7. Fast reaction. The algorithm should respond rapidly to changes in the network environment.

According to the present invention there is provided a method of flow control in a network having at least one switch, the at least one switch receiving at least one forward cell from at least one source via one of at least one first link and transmitting the at least one forward cell to at least one destination via one of at least one second link, the at least one switch receiving at least one backward cell from the at least one destination via one of the at least one second link and transmitting the at least one backward cell to the at least one source via one of the at least one first link, each of the first and second links having a link capacity, L, the method comprising the steps of: for at least one link, selected from the group consisting of the at least one first link and the at least one second link of at least one of the at least one switch: (a) determining an unused bandwidth, Δ; and (b) setting a maximum allowed cell rate, MACR, equal to a weighted average of the Δ and a prior value of the MACR, prior-- MACR.

According to further features in preferred embodiments of the invention described below, the weights used in updating MACR depend on the level of network traffic (for example, the queue length and the evaluated statistic variance) and its rate of change.

According to still further features in the described preferred embodiments, the parameters of the algorithm are powers of two, so that all multiplications and divisions can be implemented by shift operations.

The basic idea of the algorithm is to keep a certain portion of the link capacity unused and to limit the rates of sessions sharing the link by the amount of the unused bandwidth on that link. Δ is defined to be the unused link capacity, i.e., the link capacity minus the sum of the rates of sessions that use the link. The rates of sessions that are above Δ are reduced towards Δ, and the rates of sessions that are below may be increased. This mechanism reaches a steady state only when the unused capacity Δ is equal to the maximum rate of any session that crosses the link and all the sessions that are constrained by this link are at this rate. The value of Δ is easily computed in the output port of each link by counting the number of cells arriving at the queue of that port over an interval of time, subtracting this amount from the number of cells that could be transmitted in that interval, dividing by the length of the time interval, and converting to appropriate units of measurement. An alternative approach, which is somewhat inferior, is to compute the value of Δ by counting the number of cells transmitted via the link over an interval of time, subtracting this amount from the number of cells that could be transmitted in that interval, and, as before, dividing by the length of the time interval and converting to appropriate units of measurement.

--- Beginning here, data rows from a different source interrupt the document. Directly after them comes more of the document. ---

/-! ### (E_μ) the family `T₁ = 2πμ²` -/

/-- **The `ν`-sum of one triple for the `μ`-family.** [cite: Levinson1974, §5] -/
theorem kernel_mu_triple_le (a : ℕ → ℂ) {N X : ℕ} {T B : ℝ} (hT : 0 < T) (hB0 : 0 ≤ B)
    {h k μ : ℕ} (hh : 0 < h) (hk : 0 < k) (hμ : 0 < μ) (hkN : k ≤ N) (hμX : μ ≤ X)
    (hah : ‖a h‖ ≤ B) (hak : ‖a k‖ ≤ B) :
    ∑ ν ∈ Finset.Icc 1 X, ‖a h‖ * ‖a k‖ * ((h : ℝ) * k) ^ (-(1 / 2 : ℝ)) * ((μ : ℝ) * ν) ^ (-(1 / 2 : ℝ)) *
        (if T < 2 * π * (μ : ℝ) ^ 2 ∧ ν ≤ μ then
          8 * T / (|crossFreq h k μ ν - 2 * π * (μ : ℝ) ^ 2| + Real.sqrt (2 * T)) else 0) ≤
      B ^ 2 * ((8 * (13 + 3 * Real.log X + 3 * Real.log ((X : ℝ) * N + 2)) * Real.sqrt (T / (2 * π))) *
          (1 / ((h : ℝ) * μ)) + (24 * Real.sqrt (T / 2)) * (1 / ((k : ℝ) * μ))) := by
  have hs : 0 < Real.sqrt (2 * T) := Real.sqrt_pos.2 (by linarith)
  have hhR : (0 : ℝ) < h := by exact_mod_cast hh
  have hkR : (0 : ℝ) < k := by exact_mod_cast hk
  have hμR : (0 : ℝ) < μ := by exact_mod_cast hμ
  set Λ : ℝ := 13 + 3 * Real.log X + 3 * Real.log ((X : ℝ) * N + 2) with hΛ
  have hlogX : 0 ≤ Real.log (X : ℝ) := Real.log_natCast_nonneg X
  have hΛ0 : 0 ≤ Λ := by
    rw [hΛ]
    have : 0 ≤ Real.log ((X : ℝ) * N + 2) := Real.log_nonneg (by nlinarith [(by positivity : (0:ℝ) ≤ (X:ℝ) * N)])
    positivity
  have hR0 : 0 ≤ B ^ 2 * ((8 * Λ * Real.sqrt (T / (2 * π))) * (1 / ((h : ℝ) * μ)) +
      (24 * Real.sqrt (T / 2)) * (1 / ((k : ℝ) * μ))) := by positivity
  by_cases hact : T < 2 * π * (μ : ℝ) ^ 2
  swap
  · -- the family is empty
    refine le_trans (le_of_eq (Finset.sum_eq_zero fun ν _ => ?_)) hR0
    rw [if_neg (fun h' => hact h'.1), mul_zero]
  set D : ℝ := 2 * π * (μ : ℝ) ^ 2 with hD
  have hD0 : 0 < D := by positivity
  set κ : ℝ := 2 * π * (μ : ℝ) * h / k with hκ
  have hκ0 : 0 < κ := slope_pos hh hk hμ
  -- drop `ν ≤ μ` and factor
  have hpt : ∀ ν ∈ Finset.Icc 1 X,
      ‖a h‖ * ‖a k‖ * ((h : ℝ) * k) ^ (-(1 / 2 : ℝ)) * ((μ : ℝ) * ν) ^ (-(1 / 2 : ℝ)) *
        (if T < D ∧ ν ≤ μ then 8 * T / (|crossFreq h k μ ν - D| + Real.sqrt (2 * T)) else 0) ≤
      (‖a h‖ * ‖a k‖ * (((h : ℝ) * k) ^ (-(1 / 2 : ℝ)) * (μ : ℝ) ^ (-(1 / 2 : ℝ))) * (8 * T)) *
        ((ν : ℝ) ^ (-(1 / 2 : ℝ)) / (|κ * ν - D| + Real.sqrt (2 * T))) := by
    intro ν _
    have hW : 0 ≤ ‖a h‖ * ‖a k‖ * ((h : ℝ) * k) ^ (-(1 / 2 : ℝ)) * ((μ : ℝ) * ν) ^ (-(1 / 2 : ℝ)) := by
      positivity
    have e : ‖a h‖ * ‖a k‖ * ((h : ℝ) * k) ^ (-(1 / 2 : ℝ)) * ((μ : ℝ) * ν) ^ (-(1 / 2 : ℝ)) *
        (8 * T / (|crossFreq h k μ ν - D| + Real.sqrt (2 * T))) =
      (‖a h‖ * ‖a k‖ * (((h : ℝ) * k) ^ (-(1 / 2 : ℝ)) * (μ : ℝ) ^ (-(1 / 2 : ℝ))) * (8 * T)) *
        ((ν : ℝ) ^ (-(1 / 2 : ℝ)) / (|κ * ν - D| + Real.sqrt (2 * T))) := by
      rw [rpow_mul_natCast μ ν, show crossFreq h k μ ν = κ * ν by rw [crossFreq_def, hκ]; ring]
      ring
    split_ifs with hc
    · exact le_of_eq e
    · rw [mul_zero, ← e]
      exact mul_nonneg hW (by positivity)
  refine (Finset.sum_le_sum hpt).trans ?_
  rw [← Finset.mul_sum]
  have hinner := inner_tail_le hκ0 hD0 hs X
  have hw1 := weight_div_sqrt_slope_mul_sq hh hk hμ
  have hw2 := weight_mul_sqrt_slope hh hk hμ
  rw [← hκ] at hw1 hw2
  rw [← hD] at hw1
  -- `D/κ = μk/h ≤ XN`
  have hΛ' : 13 + 3 * Real.log X + 3 * Real.log (D / κ + 2) ≤ Λ := by
    rw [hΛ]
    have hq : D / κ = (μ : ℝ) * k / h := by
      rw [hD, hκ]; field_simp
    have hle : D / κ + 2 ≤ (X : ℝ) * N + 2 := by
      rw [hq, div_add' _ _ _ hhR.ne', div_le_iff₀ hhR]
      have hμX' : (μ : ℝ) ≤ X := by exact_mod_cast hμX
      have hkN' : (k : ℝ) ≤ N := by exact_mod_cast hkN
      have h1 : (1 : ℝ) ≤ h := by exact_mod_cast hh
      nlinarith [mul_le_mul hμX' hkN' hkR.le (Nat.cast_nonneg X), (by positivity : (0:ℝ) ≤ (X:ℝ) * N)]
    have hpos : 0 < D / κ + 2 := by positivity
    linarith [Real.log_le_log hpos hle]
  have hW0 : 0 ≤ ‖a h‖ * ‖a k‖ * (((h : ℝ) * k) ^ (-(1 / 2 : ℝ)) * (μ : ℝ) ^ (-(1 / 2 : ℝ))) * (8 * T) := by
    positivity
  have hwt0 : 0 ≤ ((h : ℝ) * k) ^ (-(1 / 2 : ℝ)) * (μ : ℝ) ^ (-(1 / 2 : ℝ)) := by positivity
  have hsD : Real.sqrt D = Real.sqrt (2 * π) * μ := by
    rw [hD, Real.sqrt_mul (by positivity), Real.sqrt_sq hμR.le]
  have h2π : 0 < Real.sqrt (2 * π) := Real.sqrt_pos.2 (by positivity)
  have t3 := third_term_le (x := (h : ℝ)) hT hΛ0 hhR hμ hact
  have t4 : 8 * T * (3 / (Real.sqrt (2 * T) * (Real.sqrt (2 * π) * μ)) * (Real.sqrt (2 * π) / k)) =
      24 * Real.sqrt (T / 2) * (1 / ((k : ℝ) * μ)) := by
    rw [← T_div_sqrt_two_mul hT]
    field_simp
    norm_num
  have hab : ‖a h‖ * ‖a k‖ ≤ B * B := mul_le_mul hah hak (norm_nonneg _) hB0
  calc (‖a h‖ * ‖a k‖ * (((h : ℝ) * k) ^ (-(1 / 2 : ℝ)) * (μ : ℝ) ^ (-(1 / 2 : ℝ))) * (8 * T)) *
        ∑ ν ∈ Finset.Icc 1 X, (ν : ℝ) ^ (-(1 / 2 : ℝ)) / (|κ * ν - D| + Real.sqrt (2 * T))
      ≤ (‖a h‖ * ‖a k‖ * (((h : ℝ) * k) ^ (-(1 / 2 : ℝ)) * (μ : ℝ) ^ (-(1 / 2 : ℝ))) * (8 * T)) *
        (Λ / Real.sqrt (κ * D) + 3 * Real.sqrt κ / (Real.sqrt (2 * T) * Real.sqrt D)) := by
        refine mul_le_mul_of_nonneg_left (hinner.trans ?_) hW0
        gcongr
    _ = (‖a h‖ * ‖a k‖) * (8 * T * (Λ * (((h : ℝ) * k) ^ (-(1 / 2 : ℝ)) * (μ : ℝ) ^ (-(1 / 2 : ℝ)) /
            Real.sqrt (κ * D))) + 8 * T * (3 / (Real.sqrt (2 * T) * Real.sqrt D) *
            (((h : ℝ) * k) ^ (-(1 / 2 : ℝ)) * (μ : ℝ) ^ (-(1 / 2 : ℝ)) * Real.sqrt κ))) := by ring
    _ = (‖a h‖ * ‖a k‖) * (8 * T * (Λ * (1 / (2 * π * h * (μ : ℝ) ^ 2))) +
          8 * T * (3 / (Real.sqrt (2 * T) * (Real.sqrt (2 * π) * μ)) * (Real.sqrt (2 * π) / k))) := by
        rw [hw1, hw2, hsD]
    _ ≤ (B * B) * ((8 * Λ * Real.sqrt (T / (2 * π))) * (1 / ((h : ℝ) * μ)) +
          (24 * Real.sqrt (T / 2)) * (1 / ((k : ℝ) * μ))) := by
        have h0 : 0 ≤ 8 * T * (Λ * (1 / (2 * π * h * (μ : ℝ) ^ 2))) +
            8 * T * (3 / (Real.sqrt (2 * T) * (Real.sqrt (2 * π) * μ)) * (Real.sqrt (2 * π) / k)) := by
          positivity
        refine mul_le_mul hab ?_ h0 (by positivity)
        rw [t4]
        linarith
    _ = _ := by ring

If the link has several queues, for example a high priority queue and one or more low priority queues, and, because of network congestion, only the cells in some of the queues, for example, in the high priority queue, are actually being transmitted, Δ alternatively may be defined as the difference between the number of cells that could be transmitted in an interval of time and the number of cells arriving at some specific queues, for example, at the high priority queue, in that interval.

Δ is not used directly to constrain the rates of sessions crossing a link, because it may be noisy and unstable due to the inherent delay in the system and to the nature of the traffic. Instead, a weighted average of Δ is stored in a variable called MACR (Maximum Allowed Cell Rate). MACR is updated at the end of each time interval by the weighted sum of its previous value and the measured Δ.

If only a few "heavy" sessions use the network, then the scheme might underutilize the available bandwidth. This may be avoided by restricting the sessions by a multiple of Δ, rather than by Δ itself.

The use, by the algorithm of the present invention, of the absolute amount of unused bandwidth to control network flow is analogous to CAPC's use of the fraction of unused capacity. One difference, however, is that in CAPC it is necessary to know the amount of bandwidth available for the data traffic (ABR). In the algorithm of the present invention, it is enough to know the total capacity and to count the total amount of incoming traffic.

The robustness of the algorithm stems from the following observations:

1. In a stable environment, the algorithm converges to a steady state in which fairness is achieved. This fact follows from the property that all sessions that are constrained on some link get the same rate in a stable state.

2. Because the algorithm preserves a residual unused capacity, it smoothly accommodates the addition of a new session without a queue buildup.

3. Similarly, if the rate of some sessions that were constrained elsewhere increases, or if the available capacity is reduced, then, again, the algorithm smoothly adjusts to the changes, thus avoiding congestion. In case of increased load on the link, the mechanism reacts by lowering the rate of the large sessions even before congestion starts.

Implementing the algorithm in an ATM network is straightforward. If the ER field of a backward traveling RM cell exceeds the current value of MACR, then that ER field is set equal to the current value of MACR. Implementing the algorithm in a TCP environment is less straightforward, and will be described below.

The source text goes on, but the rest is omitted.